Work request:
How many lines of the records below contain the word "PSCDatum"? Answer with the number alone.

··········

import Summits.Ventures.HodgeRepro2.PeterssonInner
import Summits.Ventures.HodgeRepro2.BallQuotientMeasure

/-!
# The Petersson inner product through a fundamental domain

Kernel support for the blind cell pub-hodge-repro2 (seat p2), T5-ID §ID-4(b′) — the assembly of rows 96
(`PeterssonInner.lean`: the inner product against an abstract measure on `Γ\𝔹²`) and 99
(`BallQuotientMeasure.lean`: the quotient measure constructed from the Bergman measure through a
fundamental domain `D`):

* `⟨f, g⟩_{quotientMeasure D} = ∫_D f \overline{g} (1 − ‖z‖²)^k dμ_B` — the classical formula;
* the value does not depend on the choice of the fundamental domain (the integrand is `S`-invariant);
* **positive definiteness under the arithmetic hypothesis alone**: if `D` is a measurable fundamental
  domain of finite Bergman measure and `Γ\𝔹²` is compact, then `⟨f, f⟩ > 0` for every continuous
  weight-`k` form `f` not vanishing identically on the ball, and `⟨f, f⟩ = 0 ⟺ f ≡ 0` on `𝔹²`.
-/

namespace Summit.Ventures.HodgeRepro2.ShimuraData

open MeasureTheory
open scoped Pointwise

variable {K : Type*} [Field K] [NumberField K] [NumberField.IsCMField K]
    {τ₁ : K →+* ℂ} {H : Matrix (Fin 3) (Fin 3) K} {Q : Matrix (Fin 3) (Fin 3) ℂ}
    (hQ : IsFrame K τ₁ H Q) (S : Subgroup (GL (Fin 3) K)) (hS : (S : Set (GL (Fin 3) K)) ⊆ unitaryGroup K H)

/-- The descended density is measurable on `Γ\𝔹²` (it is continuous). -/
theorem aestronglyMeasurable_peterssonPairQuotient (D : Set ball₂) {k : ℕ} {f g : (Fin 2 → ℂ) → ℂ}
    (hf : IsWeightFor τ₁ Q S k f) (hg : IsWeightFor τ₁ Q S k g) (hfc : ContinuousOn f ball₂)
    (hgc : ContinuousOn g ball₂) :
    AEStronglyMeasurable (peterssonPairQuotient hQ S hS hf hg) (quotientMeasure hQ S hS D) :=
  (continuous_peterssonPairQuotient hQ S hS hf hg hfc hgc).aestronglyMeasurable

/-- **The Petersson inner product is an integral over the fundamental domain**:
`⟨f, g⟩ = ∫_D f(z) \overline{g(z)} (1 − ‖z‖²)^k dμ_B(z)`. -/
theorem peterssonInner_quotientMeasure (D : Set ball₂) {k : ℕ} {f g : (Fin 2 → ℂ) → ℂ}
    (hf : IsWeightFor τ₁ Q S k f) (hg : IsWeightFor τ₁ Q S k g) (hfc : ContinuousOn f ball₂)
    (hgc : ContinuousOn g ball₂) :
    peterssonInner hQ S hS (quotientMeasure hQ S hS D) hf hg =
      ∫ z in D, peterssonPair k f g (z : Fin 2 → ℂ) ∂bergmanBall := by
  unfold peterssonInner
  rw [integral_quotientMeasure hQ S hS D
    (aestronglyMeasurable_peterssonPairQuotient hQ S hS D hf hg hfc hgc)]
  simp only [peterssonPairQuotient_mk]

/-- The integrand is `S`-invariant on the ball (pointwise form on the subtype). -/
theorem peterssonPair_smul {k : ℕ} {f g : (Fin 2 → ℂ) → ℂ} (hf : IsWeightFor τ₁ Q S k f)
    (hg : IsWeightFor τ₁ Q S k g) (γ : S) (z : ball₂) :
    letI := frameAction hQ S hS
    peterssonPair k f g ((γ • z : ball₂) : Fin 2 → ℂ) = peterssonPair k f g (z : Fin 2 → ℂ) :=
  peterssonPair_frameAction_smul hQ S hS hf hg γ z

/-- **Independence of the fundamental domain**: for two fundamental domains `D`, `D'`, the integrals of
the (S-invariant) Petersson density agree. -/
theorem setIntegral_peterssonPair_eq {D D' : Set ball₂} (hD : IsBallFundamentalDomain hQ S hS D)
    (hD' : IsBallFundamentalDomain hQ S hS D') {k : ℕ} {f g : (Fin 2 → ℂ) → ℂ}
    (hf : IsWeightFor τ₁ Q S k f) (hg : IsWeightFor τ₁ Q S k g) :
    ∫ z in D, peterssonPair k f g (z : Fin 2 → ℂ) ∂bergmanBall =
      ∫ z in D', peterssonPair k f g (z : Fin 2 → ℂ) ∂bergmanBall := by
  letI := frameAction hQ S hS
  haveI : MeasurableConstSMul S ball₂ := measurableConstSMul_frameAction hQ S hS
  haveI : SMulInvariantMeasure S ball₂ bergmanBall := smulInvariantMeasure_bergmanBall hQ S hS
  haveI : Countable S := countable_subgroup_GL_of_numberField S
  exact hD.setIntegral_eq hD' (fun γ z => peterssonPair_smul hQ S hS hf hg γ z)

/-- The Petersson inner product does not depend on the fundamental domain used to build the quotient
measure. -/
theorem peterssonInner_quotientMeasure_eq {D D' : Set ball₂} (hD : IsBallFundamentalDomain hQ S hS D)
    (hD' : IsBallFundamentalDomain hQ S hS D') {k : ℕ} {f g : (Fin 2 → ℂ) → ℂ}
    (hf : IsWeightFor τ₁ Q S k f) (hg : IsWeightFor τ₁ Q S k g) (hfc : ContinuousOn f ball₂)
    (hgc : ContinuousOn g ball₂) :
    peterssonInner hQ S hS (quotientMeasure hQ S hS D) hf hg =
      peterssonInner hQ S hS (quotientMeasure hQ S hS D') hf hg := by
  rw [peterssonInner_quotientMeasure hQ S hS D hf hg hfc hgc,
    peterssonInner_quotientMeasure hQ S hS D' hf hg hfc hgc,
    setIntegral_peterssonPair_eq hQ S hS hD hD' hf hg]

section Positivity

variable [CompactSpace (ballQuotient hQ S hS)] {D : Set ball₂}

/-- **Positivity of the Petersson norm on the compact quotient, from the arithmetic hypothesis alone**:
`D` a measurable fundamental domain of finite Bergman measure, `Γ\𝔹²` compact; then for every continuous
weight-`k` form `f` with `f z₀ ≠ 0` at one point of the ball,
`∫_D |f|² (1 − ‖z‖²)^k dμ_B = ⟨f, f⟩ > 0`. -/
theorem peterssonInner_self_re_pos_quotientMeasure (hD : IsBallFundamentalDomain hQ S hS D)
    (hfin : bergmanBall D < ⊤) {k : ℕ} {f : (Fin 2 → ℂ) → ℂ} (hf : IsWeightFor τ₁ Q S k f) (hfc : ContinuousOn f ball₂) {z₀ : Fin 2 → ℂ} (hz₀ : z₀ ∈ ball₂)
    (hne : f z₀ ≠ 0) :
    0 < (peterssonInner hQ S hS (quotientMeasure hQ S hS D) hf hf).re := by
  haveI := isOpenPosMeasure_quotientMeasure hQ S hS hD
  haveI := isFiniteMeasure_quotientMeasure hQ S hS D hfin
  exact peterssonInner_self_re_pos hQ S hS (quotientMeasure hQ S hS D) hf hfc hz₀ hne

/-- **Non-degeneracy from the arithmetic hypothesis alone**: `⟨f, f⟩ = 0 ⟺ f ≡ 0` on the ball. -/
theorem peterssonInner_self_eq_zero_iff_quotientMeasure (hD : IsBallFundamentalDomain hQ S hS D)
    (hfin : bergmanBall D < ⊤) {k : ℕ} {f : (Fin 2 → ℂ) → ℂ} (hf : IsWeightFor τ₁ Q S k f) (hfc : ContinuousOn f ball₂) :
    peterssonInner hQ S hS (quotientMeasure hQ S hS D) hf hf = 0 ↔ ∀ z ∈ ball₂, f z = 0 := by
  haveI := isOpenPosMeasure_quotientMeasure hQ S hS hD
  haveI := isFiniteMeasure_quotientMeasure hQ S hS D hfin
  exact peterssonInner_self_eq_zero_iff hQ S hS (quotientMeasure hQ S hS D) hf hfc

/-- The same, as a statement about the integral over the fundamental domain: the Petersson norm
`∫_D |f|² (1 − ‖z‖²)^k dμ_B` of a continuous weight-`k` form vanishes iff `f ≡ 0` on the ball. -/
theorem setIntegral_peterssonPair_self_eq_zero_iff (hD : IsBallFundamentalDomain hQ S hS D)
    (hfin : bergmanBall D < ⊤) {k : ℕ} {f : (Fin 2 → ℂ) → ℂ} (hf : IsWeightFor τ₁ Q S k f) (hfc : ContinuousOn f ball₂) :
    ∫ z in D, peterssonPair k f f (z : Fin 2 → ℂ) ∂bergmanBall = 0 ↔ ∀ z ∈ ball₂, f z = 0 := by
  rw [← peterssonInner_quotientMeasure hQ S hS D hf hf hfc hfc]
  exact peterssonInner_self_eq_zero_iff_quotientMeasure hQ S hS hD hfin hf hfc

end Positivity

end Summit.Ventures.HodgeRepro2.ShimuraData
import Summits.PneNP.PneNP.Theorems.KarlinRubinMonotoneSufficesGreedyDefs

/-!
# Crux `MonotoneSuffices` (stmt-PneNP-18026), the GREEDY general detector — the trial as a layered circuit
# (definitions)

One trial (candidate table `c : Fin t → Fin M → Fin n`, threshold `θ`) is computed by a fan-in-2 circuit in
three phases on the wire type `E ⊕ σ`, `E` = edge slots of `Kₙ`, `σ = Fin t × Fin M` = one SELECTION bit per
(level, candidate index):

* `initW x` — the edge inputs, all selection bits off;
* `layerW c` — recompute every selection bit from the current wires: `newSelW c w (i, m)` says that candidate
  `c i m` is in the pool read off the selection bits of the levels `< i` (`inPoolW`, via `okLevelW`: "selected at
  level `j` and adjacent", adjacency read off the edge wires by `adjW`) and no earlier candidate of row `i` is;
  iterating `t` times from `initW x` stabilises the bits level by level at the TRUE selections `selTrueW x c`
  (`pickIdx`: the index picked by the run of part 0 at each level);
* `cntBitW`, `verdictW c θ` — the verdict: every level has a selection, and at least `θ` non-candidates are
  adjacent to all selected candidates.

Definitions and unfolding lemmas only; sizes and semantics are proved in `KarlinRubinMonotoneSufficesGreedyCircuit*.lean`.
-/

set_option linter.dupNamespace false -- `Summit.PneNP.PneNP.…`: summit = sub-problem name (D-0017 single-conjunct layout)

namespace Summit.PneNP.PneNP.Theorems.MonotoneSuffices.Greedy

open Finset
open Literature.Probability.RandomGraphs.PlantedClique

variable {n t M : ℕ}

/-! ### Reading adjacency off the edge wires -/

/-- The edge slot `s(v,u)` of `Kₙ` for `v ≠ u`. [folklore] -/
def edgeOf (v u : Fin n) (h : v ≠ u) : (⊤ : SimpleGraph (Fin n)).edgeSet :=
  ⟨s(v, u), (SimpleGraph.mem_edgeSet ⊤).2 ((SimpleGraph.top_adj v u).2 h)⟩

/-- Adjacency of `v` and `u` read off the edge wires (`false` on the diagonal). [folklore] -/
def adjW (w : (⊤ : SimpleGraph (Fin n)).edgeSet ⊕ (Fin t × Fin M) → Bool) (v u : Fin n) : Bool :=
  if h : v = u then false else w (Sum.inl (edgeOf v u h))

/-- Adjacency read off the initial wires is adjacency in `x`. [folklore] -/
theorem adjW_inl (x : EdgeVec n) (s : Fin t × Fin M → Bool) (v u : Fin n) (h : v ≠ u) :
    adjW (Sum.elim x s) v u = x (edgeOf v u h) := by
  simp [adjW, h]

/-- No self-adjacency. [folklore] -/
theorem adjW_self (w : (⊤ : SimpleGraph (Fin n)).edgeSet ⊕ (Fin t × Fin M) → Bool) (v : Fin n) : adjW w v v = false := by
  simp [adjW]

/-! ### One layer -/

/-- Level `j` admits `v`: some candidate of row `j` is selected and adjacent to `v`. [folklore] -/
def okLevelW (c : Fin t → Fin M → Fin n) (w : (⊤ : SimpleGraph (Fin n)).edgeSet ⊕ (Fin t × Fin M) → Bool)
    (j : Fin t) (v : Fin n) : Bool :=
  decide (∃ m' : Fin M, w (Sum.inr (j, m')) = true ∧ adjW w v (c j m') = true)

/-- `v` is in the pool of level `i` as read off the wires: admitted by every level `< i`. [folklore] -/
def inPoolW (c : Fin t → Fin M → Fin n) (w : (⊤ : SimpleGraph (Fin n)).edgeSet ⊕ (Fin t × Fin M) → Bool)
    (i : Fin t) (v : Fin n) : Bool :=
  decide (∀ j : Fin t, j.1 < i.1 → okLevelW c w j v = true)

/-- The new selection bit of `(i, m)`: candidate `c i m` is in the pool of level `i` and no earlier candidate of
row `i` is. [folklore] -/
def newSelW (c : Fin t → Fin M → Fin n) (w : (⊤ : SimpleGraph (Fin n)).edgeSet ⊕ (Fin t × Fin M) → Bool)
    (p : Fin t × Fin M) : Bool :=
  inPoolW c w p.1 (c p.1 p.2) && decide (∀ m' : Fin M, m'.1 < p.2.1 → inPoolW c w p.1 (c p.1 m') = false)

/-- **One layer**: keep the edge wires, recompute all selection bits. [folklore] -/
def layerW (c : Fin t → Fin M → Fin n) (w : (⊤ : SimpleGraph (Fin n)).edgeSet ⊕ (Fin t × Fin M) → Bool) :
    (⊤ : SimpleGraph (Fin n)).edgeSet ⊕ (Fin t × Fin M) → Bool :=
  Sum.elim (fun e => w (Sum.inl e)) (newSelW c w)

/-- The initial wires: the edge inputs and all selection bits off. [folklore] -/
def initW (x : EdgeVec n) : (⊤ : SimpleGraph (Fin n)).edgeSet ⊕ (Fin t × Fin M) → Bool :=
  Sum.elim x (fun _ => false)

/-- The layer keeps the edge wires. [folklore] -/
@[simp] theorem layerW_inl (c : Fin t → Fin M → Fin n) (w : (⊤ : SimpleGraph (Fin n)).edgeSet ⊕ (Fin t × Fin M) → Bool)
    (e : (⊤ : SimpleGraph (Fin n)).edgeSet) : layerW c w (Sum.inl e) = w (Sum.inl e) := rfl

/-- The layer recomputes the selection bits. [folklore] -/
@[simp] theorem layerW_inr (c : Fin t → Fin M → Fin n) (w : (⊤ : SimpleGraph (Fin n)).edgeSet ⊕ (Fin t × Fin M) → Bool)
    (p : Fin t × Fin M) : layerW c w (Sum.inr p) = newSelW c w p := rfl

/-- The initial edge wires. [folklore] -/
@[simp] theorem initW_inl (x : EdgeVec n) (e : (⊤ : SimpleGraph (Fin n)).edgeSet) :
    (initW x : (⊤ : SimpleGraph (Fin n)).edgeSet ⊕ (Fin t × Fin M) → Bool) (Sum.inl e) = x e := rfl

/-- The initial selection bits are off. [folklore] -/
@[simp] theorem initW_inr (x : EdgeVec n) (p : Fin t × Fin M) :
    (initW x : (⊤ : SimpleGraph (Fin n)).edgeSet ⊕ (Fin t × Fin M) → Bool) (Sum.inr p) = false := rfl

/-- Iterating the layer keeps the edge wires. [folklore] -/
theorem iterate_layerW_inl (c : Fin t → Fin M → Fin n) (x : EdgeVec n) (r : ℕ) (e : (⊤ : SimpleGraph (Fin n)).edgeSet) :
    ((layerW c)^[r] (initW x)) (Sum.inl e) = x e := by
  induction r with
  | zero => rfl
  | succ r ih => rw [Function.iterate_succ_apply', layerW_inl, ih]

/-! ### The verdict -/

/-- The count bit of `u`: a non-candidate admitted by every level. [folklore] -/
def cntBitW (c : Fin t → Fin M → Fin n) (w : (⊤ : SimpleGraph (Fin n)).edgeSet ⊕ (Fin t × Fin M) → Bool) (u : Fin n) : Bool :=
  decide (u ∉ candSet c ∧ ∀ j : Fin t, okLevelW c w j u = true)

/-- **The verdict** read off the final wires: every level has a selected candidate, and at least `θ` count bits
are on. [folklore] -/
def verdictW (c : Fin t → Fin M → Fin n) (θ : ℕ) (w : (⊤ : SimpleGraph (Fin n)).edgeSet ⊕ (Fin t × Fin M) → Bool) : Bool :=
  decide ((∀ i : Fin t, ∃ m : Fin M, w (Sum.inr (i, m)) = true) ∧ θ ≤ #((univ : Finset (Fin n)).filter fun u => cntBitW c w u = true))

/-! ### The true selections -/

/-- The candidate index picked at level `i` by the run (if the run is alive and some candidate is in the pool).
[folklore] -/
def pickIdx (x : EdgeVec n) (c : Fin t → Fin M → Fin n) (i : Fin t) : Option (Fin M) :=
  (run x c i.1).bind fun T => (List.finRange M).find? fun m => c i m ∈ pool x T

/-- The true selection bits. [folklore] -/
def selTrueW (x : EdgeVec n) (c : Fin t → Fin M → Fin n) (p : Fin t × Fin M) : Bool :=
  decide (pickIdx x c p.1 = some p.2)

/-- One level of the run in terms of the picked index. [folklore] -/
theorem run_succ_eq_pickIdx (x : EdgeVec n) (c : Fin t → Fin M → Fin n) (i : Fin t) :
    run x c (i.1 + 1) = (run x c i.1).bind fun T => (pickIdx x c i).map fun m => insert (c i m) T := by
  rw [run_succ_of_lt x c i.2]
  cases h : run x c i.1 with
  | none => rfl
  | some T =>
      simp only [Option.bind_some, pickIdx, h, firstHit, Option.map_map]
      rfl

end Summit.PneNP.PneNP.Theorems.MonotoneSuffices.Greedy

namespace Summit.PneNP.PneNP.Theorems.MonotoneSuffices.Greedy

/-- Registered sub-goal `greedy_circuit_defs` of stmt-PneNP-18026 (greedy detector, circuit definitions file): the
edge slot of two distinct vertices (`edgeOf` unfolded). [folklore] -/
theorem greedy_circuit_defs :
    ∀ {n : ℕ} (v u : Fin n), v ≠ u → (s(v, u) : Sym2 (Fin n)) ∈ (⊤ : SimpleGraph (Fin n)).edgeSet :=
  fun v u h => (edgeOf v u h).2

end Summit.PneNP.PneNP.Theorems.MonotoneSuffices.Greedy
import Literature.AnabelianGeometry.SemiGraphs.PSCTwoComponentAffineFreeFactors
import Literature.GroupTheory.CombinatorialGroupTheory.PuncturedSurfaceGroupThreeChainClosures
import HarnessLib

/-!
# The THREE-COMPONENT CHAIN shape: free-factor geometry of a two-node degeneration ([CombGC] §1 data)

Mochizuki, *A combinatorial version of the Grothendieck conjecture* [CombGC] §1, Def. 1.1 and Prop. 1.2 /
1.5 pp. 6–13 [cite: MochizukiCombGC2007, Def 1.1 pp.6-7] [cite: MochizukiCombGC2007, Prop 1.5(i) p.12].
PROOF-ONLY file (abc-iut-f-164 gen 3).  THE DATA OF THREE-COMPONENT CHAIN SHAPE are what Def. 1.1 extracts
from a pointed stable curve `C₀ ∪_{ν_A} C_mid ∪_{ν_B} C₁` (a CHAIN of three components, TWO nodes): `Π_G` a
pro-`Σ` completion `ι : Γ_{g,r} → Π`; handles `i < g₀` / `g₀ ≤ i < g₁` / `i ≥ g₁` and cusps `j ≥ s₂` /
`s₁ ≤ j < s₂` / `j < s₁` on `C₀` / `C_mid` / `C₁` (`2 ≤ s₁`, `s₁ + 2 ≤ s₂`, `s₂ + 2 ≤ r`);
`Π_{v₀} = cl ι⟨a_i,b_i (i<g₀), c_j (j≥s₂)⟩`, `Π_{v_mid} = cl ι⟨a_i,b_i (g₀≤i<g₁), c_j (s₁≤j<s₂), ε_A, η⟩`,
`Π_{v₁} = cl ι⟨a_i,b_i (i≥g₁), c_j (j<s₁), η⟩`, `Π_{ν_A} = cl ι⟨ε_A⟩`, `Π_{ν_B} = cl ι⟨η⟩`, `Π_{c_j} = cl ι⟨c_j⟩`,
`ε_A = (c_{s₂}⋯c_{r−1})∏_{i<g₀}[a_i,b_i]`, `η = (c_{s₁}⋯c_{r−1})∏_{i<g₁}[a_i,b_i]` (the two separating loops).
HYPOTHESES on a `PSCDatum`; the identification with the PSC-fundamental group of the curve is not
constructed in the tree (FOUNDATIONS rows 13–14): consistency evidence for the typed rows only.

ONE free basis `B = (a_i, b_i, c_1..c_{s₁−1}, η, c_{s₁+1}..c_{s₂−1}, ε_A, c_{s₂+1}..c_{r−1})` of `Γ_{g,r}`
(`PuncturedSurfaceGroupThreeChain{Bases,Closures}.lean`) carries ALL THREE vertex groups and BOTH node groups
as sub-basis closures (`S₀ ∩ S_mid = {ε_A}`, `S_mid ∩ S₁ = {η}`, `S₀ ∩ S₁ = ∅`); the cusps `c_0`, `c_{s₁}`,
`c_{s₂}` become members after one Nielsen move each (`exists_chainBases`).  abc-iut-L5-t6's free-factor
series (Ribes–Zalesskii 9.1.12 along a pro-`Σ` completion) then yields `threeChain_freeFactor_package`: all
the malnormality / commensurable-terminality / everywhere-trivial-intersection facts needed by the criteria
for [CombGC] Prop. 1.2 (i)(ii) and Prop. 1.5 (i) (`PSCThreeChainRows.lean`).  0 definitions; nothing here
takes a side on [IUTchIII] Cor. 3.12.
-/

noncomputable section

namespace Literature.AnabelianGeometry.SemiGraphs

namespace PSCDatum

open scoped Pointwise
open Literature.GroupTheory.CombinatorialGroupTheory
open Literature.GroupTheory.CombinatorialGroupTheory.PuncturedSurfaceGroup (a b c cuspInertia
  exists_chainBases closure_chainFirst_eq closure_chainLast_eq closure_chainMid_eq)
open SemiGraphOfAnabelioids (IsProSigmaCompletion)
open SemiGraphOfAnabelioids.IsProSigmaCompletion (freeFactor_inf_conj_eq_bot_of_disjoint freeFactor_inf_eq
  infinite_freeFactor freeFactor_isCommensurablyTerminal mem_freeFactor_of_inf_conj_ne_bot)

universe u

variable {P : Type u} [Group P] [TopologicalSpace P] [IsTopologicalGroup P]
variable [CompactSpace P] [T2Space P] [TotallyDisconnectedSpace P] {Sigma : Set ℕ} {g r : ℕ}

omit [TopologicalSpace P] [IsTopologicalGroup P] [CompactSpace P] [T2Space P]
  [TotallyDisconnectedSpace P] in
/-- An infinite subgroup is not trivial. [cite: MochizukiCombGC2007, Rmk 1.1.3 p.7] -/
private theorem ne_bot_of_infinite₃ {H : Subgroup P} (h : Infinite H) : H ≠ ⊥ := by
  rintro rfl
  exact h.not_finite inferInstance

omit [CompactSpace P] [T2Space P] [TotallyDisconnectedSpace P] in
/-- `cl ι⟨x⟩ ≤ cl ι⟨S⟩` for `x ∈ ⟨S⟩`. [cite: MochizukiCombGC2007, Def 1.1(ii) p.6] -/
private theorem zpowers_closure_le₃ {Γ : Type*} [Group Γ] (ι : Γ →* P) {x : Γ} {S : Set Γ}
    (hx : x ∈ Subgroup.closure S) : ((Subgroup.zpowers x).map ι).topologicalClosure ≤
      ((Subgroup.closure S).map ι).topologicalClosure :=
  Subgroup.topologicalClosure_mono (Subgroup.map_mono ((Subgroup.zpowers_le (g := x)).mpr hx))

··········

Solved exercise:
2